RNA Interference With Zilebesiran for Mild to Moderate Hypertension: The KARDIA-1 Randomized Clinical Trial

Collaborators, Affiliations

RNA Interference With Zilebesiran for Mild to Moderate Hypertension: The KARDIA-1 Randomized Clinical Trial

George L Bakris et al. JAMA. .

Abstract

Importance: Angiotensinogen is the most upstream precursor of the renin-angiotensin-aldosterone system, a key pathway in blood pressure (BP) regulation. Zilebesiran, an investigational RNA interference therapeutic, targets hepatic angiotensinogen synthesis.

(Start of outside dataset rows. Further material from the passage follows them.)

import Summits.AtomisticToContinuum.FouriersLaw.Theorems.BondHeatUncertaintyExtensiveSnapshotIrreversibilityTotalGreenKuboCapAux1

/-!
# The equilibrium conductance cap `0 ≤ ⟨u, J⟩_{μ_T} ≤ γ T² (N−1)²` (stub S_B of line tap-duality-gk-time)

Helper file `--supports stmt-AtomisticToContinuum-9121`
(`BondHeatUncertainty.ExtensiveSnapshotIrreversibility`), stub `stub_totalGreenKuboCap` of the
line `tap-duality-gk-time`, part II (part I: `…TotalGreenKuboCapAux1`, the contact identity).

For the pinned anharmonic chain `P = pinnedChain ω₂ lam β γ` (all parameters `> 0`), `N ≥ 2`,
`T > 0`, the total current `J = ∑_i j_i`, the normalised Gibbs measure `μ_T` and ANY `μ_T`-a.e.
limit `u` of the finite-horizon Kubo correctors `∫₀^τ P_t J dt`:

  `0 ≤ ∫ u J dμ_T ≤ γ T² (N − 1)²`        (`stub_totalGreenKuboCap`, the conductance cap `G_N ≤ γ`).

Proof (everything for the smooth corrector `u₀` of `corrector_smooth`, `L u₀ = -J`, then
`u = u₀` `μ_T`-a.e. by uniqueness of limits, `corrector_exists`):
* `0 ≤`: the tap energy identity `∫ u₀ J ρ = γ T (‖∂_{p_0} u₀‖²_ρ + ‖∂_{p_{N-1}} u₀‖²_ρ)`
  (`integral_mul_source_eq_dirichlet`), `ρ = e^{-H/T}`;
* bond sum rule (`bond_sum_rule_density`) and `j_{N-1} ≡ 0`: `∫ u₀ J ρ = (N-1) x`,
  `x = ∫ u₀ j_{N-2} ρ`;
* contact identity at the right bath (part I): `x = -γ T ∫ p_{N-1} ∂_{p_{N-1}} u₀ ρ`;
* Cauchy–Schwarz and equipartition `∫ p² ρ = T Z` (`Z = ∫ ρ`):
  `x² ≤ γ² T³ Z ‖∂_{p_{N-1}} u₀‖²_ρ ≤ γ T² Z (N-1) x`, hence `(N-1) x ≤ γ T² (N-1)² Z`; divide by `Z`.

References: Kundu–Dhar–Narayan 2009 (reln3); Bonetto–Lebowitz–Rey-Bellet 2000 §5.2; folklore.
-/

noncomputable section

namespace Summit.AtomisticToContinuum.FouriersLaw.Theorems.ExtensiveSnapshotIrreversibility.TapDuality

open MeasureTheory Filter Topology
open scoped ENNReal NNReal ContDiff
open Literature.MathematicalPhysics.KineticTheory.HeatConduction
open Summit.AtomisticToContinuum.FouriersLaw.Theorems.OddSectorIrreversibility.Corrector
open Summit.AtomisticToContinuum.FouriersLaw.Theorems.SuperadditiveResistance.DeviceLiouville
open Summit.AtomisticToContinuum.FouriersLaw.Theorems.SuperadditiveResistance.Kubo
open Summit.AtomisticToContinuum.FouriersLaw.Theorems.SubdiffusiveBondHeat

variable {N : ℕ}

section Pinned

variable {ω₂ lam β γ : ℝ} (hω : 0 < ω₂) (hl : 0 ≤ lam) (hβ : 0 ≤ β) {T : ℝ} (hT : 0 < T) (hγ : 0 < γ)
include hω hl hβ hT hγ


/-- **The conductance cap in density form.** For `N ≥ 2` and a classical solution
`u ∈ C² ∩ L²(μ_T)` of `L_{T,T} u = -J` (`J = ∑_i j_i` the total current), with `ρ = e^{-H/T}`,
`Z = ∫ ρ`: `0 ≤ ∫ u J ρ ≤ γ T² (N-1)² Z`. Tap energy identity for `0 ≤`; bond sum rule, the
contact identity at the right bath, Cauchy–Schwarz and equipartition `∫ p_{N-1}² ρ = T Z` for `≤`.
[folklore] -/
theorem integral_mul_totalBondCurrent_mul_gibbsDensity_le (hN : 2 ≤ N) {u : PhaseSpace N → ℝ}
    (hu : ContDiff ℝ 2 u) (hu2 : MemLp u 2 ((pinnedChain ω₂ lam β γ).gibbsMeasure N T))
    (hpde : ∀ x, (pinnedChain ω₂ lam β γ).generator N T T u x =
      -(∑ i : Fin N, (pinnedChain ω₂ lam β γ).bondCurrent N i x)) :
    0 ≤ ∫ x, u x * (∑ i : Fin N, (pinnedChain ω₂ lam β γ).bondCurrent N i x) *
        (pinnedChain ω₂ lam β γ).gibbsDensity N T x ∧
      ∫ x, u x * (∑ i : Fin N, (pinnedChain ω₂ lam β γ).bondCurrent N i x) *
          (pinnedChain ω₂ lam β γ).gibbsDensity N T x ≤
        γ * T ^ 2 * ((N : ℝ) - 1) ^ 2 * ∫ x, (pinnedChain ω₂ lam β γ).gibbsDensity N T x := by
  set P := pinnedChain ω₂ lam β γ with hP
  set ρ := P.gibbsDensity N T with hρ
  set J : PhaseSpace N → ℝ := fun x => ∑ i : Fin N, P.bondCurrent N i x with hJ
  change 0 ≤ ∫ x, u x * J x * ρ x ∧ ∫ x, u x * J x * ρ x ≤ γ * T ^ 2 * ((N : ℝ) - 1) ^ 2 * ∫ x, ρ x
  -- the total current
  have hJc : Continuous J := continuous_totalBondCurrent ω₂ lam β γ N
  have hϑ : 0 < 1 / (4 * T) := by positivity
  have h2ϑ : 2 * (1 / (4 * T)) < 1 / T := by
    rw [show 2 * (1 / (4 * T)) = 1 / (2 * T) by field_simp; ring, div_lt_div_iff₀ (by positivity) hT]
    nlinarith
  obtain ⟨M, -, hJM⟩ := abs_totalBondCurrent_le_exp hω.le hl hβ γ N hϑ
  have hJ2 : MemLp J 2 (P.gibbsMeasure N T) := memLp_two_of_abs_le_exp hω hl hβ hT γ hJc h2ϑ hJM
  have hJodd : ∀ x : PhaseSpace N, J (x.1, -x.2) = -J x := fun x => totalBondCurrent_neg_momentum P N x
  have hpde' : ∀ x, P.generator N T T u x = -J x := hpde
  -- the bath sites `b₀ = 0`, `b₁ = N - 1` and the last bond `i₁ = N - 2`
  set b₀ : Fin N := ⟨0, by omega⟩ with hb₀
  set b₁ : Fin N := ⟨N - 1, by omega⟩ with hb₁
  set i₁ : Fin N := ⟨N - 2, by omega⟩ with hi₁
  have hρ0 : ∀ x, 0 < ρ x := fun x => P.gibbsDensity_pos N T x
  set Z := ∫ x, ρ x with hZ
  have hZ0 : 0 < Z := integral_exp_pos (pinnedChain_integrable_gibbsDensity hω hl hβ γ N hT)
  set A := ∫ x, u x * J x * ρ x with hA
  set D₀ := ∫ x, partialP b₀ u x ^ 2 * ρ x with hD₀
  set D₁ := ∫ x, partialP b₁ u x ^ 2 * ρ x with hD₁
  have hD₀0 : 0 ≤ D₀ := integral_nonneg fun x => mul_nonneg (sq_nonneg _) (hρ0 x).le
  have hD₁0 : 0 ≤ D₁ := integral_nonneg fun x => mul_nonneg (sq_nonneg _) (hρ0 x).le
  -- (6) the tap energy identity
  have hE : A = γ * T * (D₀ + D₁) := by
    have h := integral_mul_source_eq_dirichlet hω hl hβ hγ hT hu hu2 hJc hJ2 hpde'
    rw [sum_bathWeight_mul (fun i => ∫ x, partialP i u x ^ 2 * ρ x) (show b₀.val = 0 from rfl)
      (show b₁.val = N - 1 from rfl)] at h
    exact h
  have hA0 : 0 ≤ A := by rw [hE]; positivity
  refine ⟨hA0, ?_⟩
  -- (5) the bond sum rule: `A = (N - 1) x₁`, `x₁ = ∫ u j_{N-2} ρ`
  set x₁ := ∫ x, u x * P.bondCurrent N i₁ x * ρ x with hx₁
  have hji : ∀ j : Fin N, MemLp (fun x => P.bondCurrent N j x) 2 (P.gibbsMeasure N T) :=
    fun j => memLp_bondCurrent hω hl hβ hT γ j
  have heach : ∀ (k : ℕ) (i : Fin N), i.val + 2 + k = N →
      ∫ x, u x * P.bondCurrent N i x * ρ x = x₁ := by
    intro k
    induction k with
    | zero =>
      intro i hi
      have : i = i₁ := Fin.ext (by simp only [hi₁]; omega)
      rw [this]
    | succ k ih =>
      intro i hi
      have hlt : i.val + 1 < N := by omega
      rw [bond_sum_rule_density hω hl hβ hT hγ hu hu2 hJc hJ2 hJodd hpde' (i := i)
        (i' := ⟨i.val + 1, hlt⟩) rfl (by simp only; omega)]
      exact ih ⟨i.val + 1, hlt⟩ (by simp only; omega)
  have hlast : ∀ x, P.bondCurrent N b₁ x = 0 := fun x =>
    bondCurrent_eq_zero_of_succ_eq P b₁ (by simp only [hb₁]; omega) x
  have hS : A = ((N : ℝ) - 1) * x₁ := by
    have hint : ∀ i : Fin N, Integrable fun x => u x * P.bondCurrent N i x * ρ x :=
      fun i => integrable_mul_mul_gibbsDensity hω hl hβ γ N hT hu2 (hji i)
    have h1 : A = ∑ i : Fin N, ∫ x, u x * P.bondCurrent N i x * ρ x := by
      rw [hA, ← integral_finsetSum _ fun i _ => hint i]
      refine integral_congr_ae (Eventually.of_forall fun x => ?_)
      simp only [hJ, Finset.mul_sum, Finset.sum_mul]
    have h2 : ∑ i : Fin N, ∫ x, u x * P.bondCurrent N i x * ρ x =
        ∑ i ∈ Finset.univ.erase b₁, ∫ x, u x * P.bondCurrent N i x * ρ x := by
      rw [← Finset.sum_erase_add _ _ (Finset.mem_univ b₁)]
      simp only [hlast, mul_zero, zero_mul, integral_zero, add_zero]
    have h3 : ∑ i ∈ Finset.univ.erase b₁, ∫ x, u x * P.bondCurrent N i x * ρ x =
        ∑ i ∈ Finset.univ.erase b₁, x₁ := by
      refine Finset.sum_congr rfl fun i hi => ?_
      have hne : i ≠ b₁ := Finset.ne_of_mem_erase hi
      have hiN : i.val ≠ N - 1 := fun h => hne (Fin.ext (by rw [hb₁]; exact h))
      have hlt := i.isLt
      exact heach (N - (i.val + 2)) i (by omega)
    rw [h1, h2, h3, Finset.sum_const, Finset.card_erase_of_mem (Finset.mem_univ _), Finset.card_univ,
      Fintype.card_fin, nsmul_eq_mul, Nat.cast_sub (by omega : 1 ≤ N), Nat.cast_one]
  -- the contact identity at the right bath: `x₁ = -γ T y`, `y = ∫ p_{N-1} ∂_{p_{N-1}} u ρ`
  set y := ∫ x, x.2 b₁ * partialP b₁ u x * ρ x with hy
  have hC : x₁ = -(γ * T) * y :=
    integral_mul_lastBondCurrent_mul_gibbsDensity hω hl hβ hT hγ hu hu2 hJc hJ2 hJodd hpde'
      (i := i₁) (m := b₁) (by simp only [hb₁, hi₁]; omega) (by simp only [hb₁]; omega)
  -- Cauchy–Schwarz and equipartition
  have hB1 : 0 < OscillatorChain.bathWeight N b₁ := by
    show (0 : ℝ) < (if b₁.val = 0 then (1 : ℝ) else 0) + if b₁.val = N - 1 then (1 : ℝ) else 0
    rw [if_neg (show b₁.val ≠ 0 by simp only [hb₁]; omega), if_pos (show b₁.val = N - 1 from rfl)]
    norm_num
  have hdu1 : MemLp (partialP b₁ u) 2 (P.gibbsMeasure N T) :=
    memLp_partialP_of_poisson hω hl hβ hγ hT hu hu2 hJ2 hpde' hB1
  have hp1 : MemLp (fun x : PhaseSpace N => x.2 b₁) 2 (P.gibbsMeasure N T) :=
    memLp_of_integrable_sq_mul_gibbsDensity hω hl hβ γ N hT (by fun_prop)
      (pinnedChain_integrable_momentum_pow_mul_gibbsDensity hω hl hβ γ N hT b₁ (k := 2) (by norm_num))
  have hCS : y ^ 2 ≤ (∫ x, x.2 b₁ ^ 2 * ρ x) * D₁ :=
    sq_integral_mul_mul_gibbsDensity_le hω hl hβ hT γ hp1 hdu1
  have hp2 : ∫ x, x.2 b₁ ^ 2 * ρ x = T * Z := by
    have h := pinnedChain_integral_momentum_pow_add_two hω hl hβ γ N hT b₁ (k := 0) (Nat.zero_le _)
    simp only [Nat.cast_zero, zero_add, mul_one, pow_zero, one_mul] at h
    exact h
  rw [hp2] at hCS
  -- the real arithmetic: `x₁² ≤ (γ T² Z (N-1)) x₁`
  have hNr : (1 : ℝ) ≤ (N : ℝ) - 1 := by
    have : (2 : ℝ) ≤ N := by exact_mod_cast hN
    linarith
  have hγTD : γ * T * D₁ ≤ A := by rw [hE]; nlinarith [mul_pos hγ hT]
  have h1 : x₁ ^ 2 ≤ (γ * T ^ 2 * Z * ((N : ℝ) - 1)) * x₁ := by
    calc x₁ ^ 2 = γ ^ 2 * T ^ 2 * y ^ 2 := by rw [hC]; ring
      _ ≤ γ ^ 2 * T ^ 2 * (T * Z * D₁) := by gcongr
      _ = γ * T ^ 2 * Z * (γ * T * D₁) := by ring
      _ ≤ γ * T ^ 2 * Z * A := by gcongr
      _ = (γ * T ^ 2 * Z * ((N : ℝ) - 1)) * x₁ := by rw [hS]; ring
  have hc0 : 0 ≤ γ * T ^ 2 * Z * ((N : ℝ) - 1) := by
    have := hγ.le; have := hT.le; have := hZ0.le
    positivity
  have hx : x₁ ≤ γ * T ^ 2 * Z * ((N : ℝ) - 1) := by
    by_contra h
    have h' : γ * T ^ 2 * Z * ((N : ℝ) - 1) < x₁ := not_le.mp h
    have hxpos : 0 < x₁ := lt_of_le_of_lt hc0 h'
    nlinarith
  calc A = ((N : ℝ) - 1) * x₁ := hS
    _ ≤ ((N : ℝ) - 1) * (γ * T ^ 2 * Z * ((N : ℝ) - 1)) := mul_le_mul_of_nonneg_left hx (by linarith)
    _ = γ * T ^ 2 * ((N : ℝ) - 1) ^ 2 * Z := by ring

end Pinned

/-- **The total Green–Kubo cap** for ANY `μ_T`-a.e. limit `u` of the finite-horizon Kubo
correctors `∫₀^τ P_t J dt` (`N ≥ 2`): `0 ≤ ∫ u J dμ_T ≤ γ T² (N-1)²`, `μ_T` the normalised Gibbs
measure. The finite-horizon correctors converge EVERYWHERE to `u⋆ = ∫₀^∞ P_t J dt`
(`corrector_exists`), which is Lebesgue-a.e. the smooth corrector `u₀` of `corrector_smooth`;
hence `u = u₀` `μ_T`-a.e., and the density-form cap for `u₀` is divided by `Z = ∫ e^{-H/T}`.
[folklore] -/
theorem integral_mul_totalBondCurrent_gibbsMeasure_le {ω₂ lam β γ : ℝ} (hω : 0 < ω₂) (hl : 0 < lam)
    (hβ : 0 < β) (hγ : 0 < γ) {T : ℝ} (hT : 0 < T) (hN : 2 ≤ N) {u : PhaseSpace N → ℝ}
    (hlim : ∀ᵐ x ∂((pinnedChain ω₂ lam β γ).gibbsMeasure N T),
      Tendsto (fun τ : ℝ => ∫ t in Set.Ioc (0 : ℝ) τ,
        (∫ y, (∑ i : Fin N, (pinnedChain ω₂ lam β γ).bondCurrent N i y)
          ∂((pinnedChain ω₂ lam β γ).transitionKernel N T T t.toNNReal x))) atTop (𝓝 (u x))) :
    0 ≤ ∫ z, u z * (∑ i : Fin N, (pinnedChain ω₂ lam β γ).bondCurrent N i z)
        ∂((pinnedChain ω₂ lam β γ).gibbsMeasure N T) ∧
      ∫ z, u z * (∑ i : Fin N, (pinnedChain ω₂ lam β γ).bondCurrent N i z)
          ∂((pinnedChain ω₂ lam β γ).gibbsMeasure N T) ≤ γ * T ^ 2 * ((N : ℝ) - 1) ^ 2 := by
  set P := pinnedChain ω₂ lam β γ with hP
  have hN0 : 0 < N := by omega
  obtain ⟨u₀, hus, hae, hpde, hgrowth⟩ := corrector_smooth hω hl hβ hγ hT hN0
  have hϑ : 0 < 1 / (4 * T) := by positivity
  have h1ϑ : 1 / (4 * T) < 1 / T := by
    rw [div_lt_div_iff₀ (by positivity) hT]; nlinarith
  have h2ϑ : 2 * (1 / (4 * T)) < 1 / T := by
    rw [show 2 * (1 / (4 * T)) = 1 / (2 * T) by field_simp; ring, div_lt_div_iff₀ (by positivity) hT]
    nlinarith
  obtain ⟨K, c, -, -, -, -, -, -, hpt, -, -, -⟩ := corrector_exists hω hl hβ hγ hT hN0 hϑ h2ϑ
    (fun s z => ∫ y, (∑ i : Fin N, P.bondCurrent N i y) ∂(P.transitionKernel N T T s.toNNReal z)) rfl
    (fun z => ∫ s in Set.Ioi (0 : ℝ), ∫ y, (∑ i : Fin N, P.bondCurrent N i y)
      ∂(P.transitionKernel N T T s.toNNReal z)) rfl
  obtain ⟨K₁, -, huK⟩ := hgrowth (1 / (4 * T)) hϑ h1ϑ
  have hu2g : MemLp u₀ 2 (P.gibbsMeasure N T) :=
    memLp_two_of_abs_le_exp hω hl.le hβ.le hT γ hus.continuous h2ϑ huK
  -- `u = u₀` `μ_T`-a.e.
  have hae' : (fun x => ∫ t in Set.Ioi (0 : ℝ), ∫ y, (∑ i : Fin N, P.bondCurrent N i y)
      ∂(P.transitionKernel N T T t.toNNReal x)) =ᵐ[P.gibbsMeasure N T] u₀ :=
    (P.gibbsMeasure_absolutelyContinuous N T).ae_eq hae
  have huu₀ : u =ᵐ[P.gibbsMeasure N T] u₀ := by
    filter_upwards [hlim, hae'] with x hx hx'
    rw [← hx']
    exact tendsto_nhds_unique hx (hpt x)
  have hI : ∫ z, u z * (∑ i : Fin N, P.bondCurrent N i z) ∂(P.gibbsMeasure N T) =
      ∫ z, u₀ z * (∑ i : Fin N, P.bondCurrent N i z) ∂(P.gibbsMeasure N T) :=
    integral_congr_ae (by filter_upwards [huu₀] with x hx; rw [hx])
  rw [hI, P.integral_gibbsMeasure]
  obtain ⟨h0, h1⟩ := integral_mul_totalBondCurrent_mul_gibbsDensity_le hω hl.le hβ.le hT hγ hN
    (hus.of_le (by norm_cast)) hu2g hpde
  have hZ : 0 < ∫ x, P.gibbsDensity N T x :=
    integral_exp_pos (pinnedChain_integrable_gibbsDensity hω hl.le hβ.le γ N hT)
  refine ⟨mul_nonneg (inv_nonneg.2 hZ.le) h0, ?_⟩
  calc (∫ x, P.gibbsDensity N T x)⁻¹ *
        ∫ x, u₀ x * (∑ i : Fin N, P.bondCurrent N i x) * P.gibbsDensity N T x
      ≤ (∫ x, P.gibbsDensity N T x)⁻¹ * (γ * T ^ 2 * ((N : ℝ) - 1) ^ 2 * ∫ x, P.gibbsDensity N T x) :=
        mul_le_mul_of_nonneg_left h1 (inv_nonneg.2 hZ.le)
    _ = γ * T ^ 2 * ((N : ℝ) - 1) ^ 2 := by
        field_simp

/-- **S_B `stub_totalGreenKuboCap`** (registered stub of line tap-duality-gk-time, verbatim): the
total Green–Kubo integral `⟨u, J⟩_{μ_T}` of any `μ_T`-a.e. limit `u` of the finite-horizon Kubo
correctors is nonnegative and at most `γ T² (N−1)²` — the equilibrium conductance cap `G_N ≤ γ`.
[folklore] -/
theorem stub_totalGreenKuboCap :
    ∀ ω₂ lam β γ : ℝ, 0 < ω₂ → 0 < lam → 0 < β → 0 < γ → ∀ T : ℝ, 0 < T →
      ∀ (N : ℕ) (u : PhaseSpace N → ℝ), 2 ≤ N →
        MemLp u 2 ((pinnedChain ω₂ lam β γ).gibbsMeasure N T) →
        (∀ᵐ x ∂((pinnedChain ω₂ lam β γ).gibbsMeasure N T),
          Tendsto (fun τ : ℝ => ∫ t in Set.Ioc (0 : ℝ) τ,
            (∫ y, (∑ i : Fin N, (pinnedChain ω₂ lam β γ).bondCurrent N i y)
              ∂((pinnedChain ω₂ lam β γ).transitionKernel N T T t.toNNReal x))) atTop (𝓝 (u x))) →
        0 ≤ ∫ z, u z * (∑ i : Fin N, (pinnedChain ω₂ lam β γ).bondCurrent N i z)
            ∂((pinnedChain ω₂ lam β γ).gibbsMeasure N T) ∧
        ∫ z, u z * (∑ i : Fin N, (pinnedChain ω₂ lam β γ).bondCurrent N i z)
            ∂((pinnedChain ω₂ lam β γ).gibbsMeasure N T) ≤ γ * T ^ 2 * ((N : ℝ) - 1) ^ 2 :=
  fun _ _ _ _ hω hl hβ hγ _ hT _ _ hN _hu hlim =>
    integral_mul_totalBondCurrent_gibbsMeasure_le hω hl hβ hγ hT hN hlim

end Summit.AtomisticToContinuum.FouriersLaw.Theorems.ExtensiveSnapshotIrreversibility.TapDuality

end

Objective: To evaluate antihypertensive efficacy and safety of different zilebesiran dosing regimens.

Design, setting, and participants: This phase 2, randomized, double-blind, dose-ranging study of zilebesiran vs placebo was performed at 78 sites across 4 countries. Screening initiation occurred in July 2021 and the last patient visit of the 6-month study occurred in June 2023. Adults with mild to moderate hypertension, defined as daytime mean ambulatory systolic BP (SBP) of 135 to 160 mm Hg following antihypertensive washout, were randomized.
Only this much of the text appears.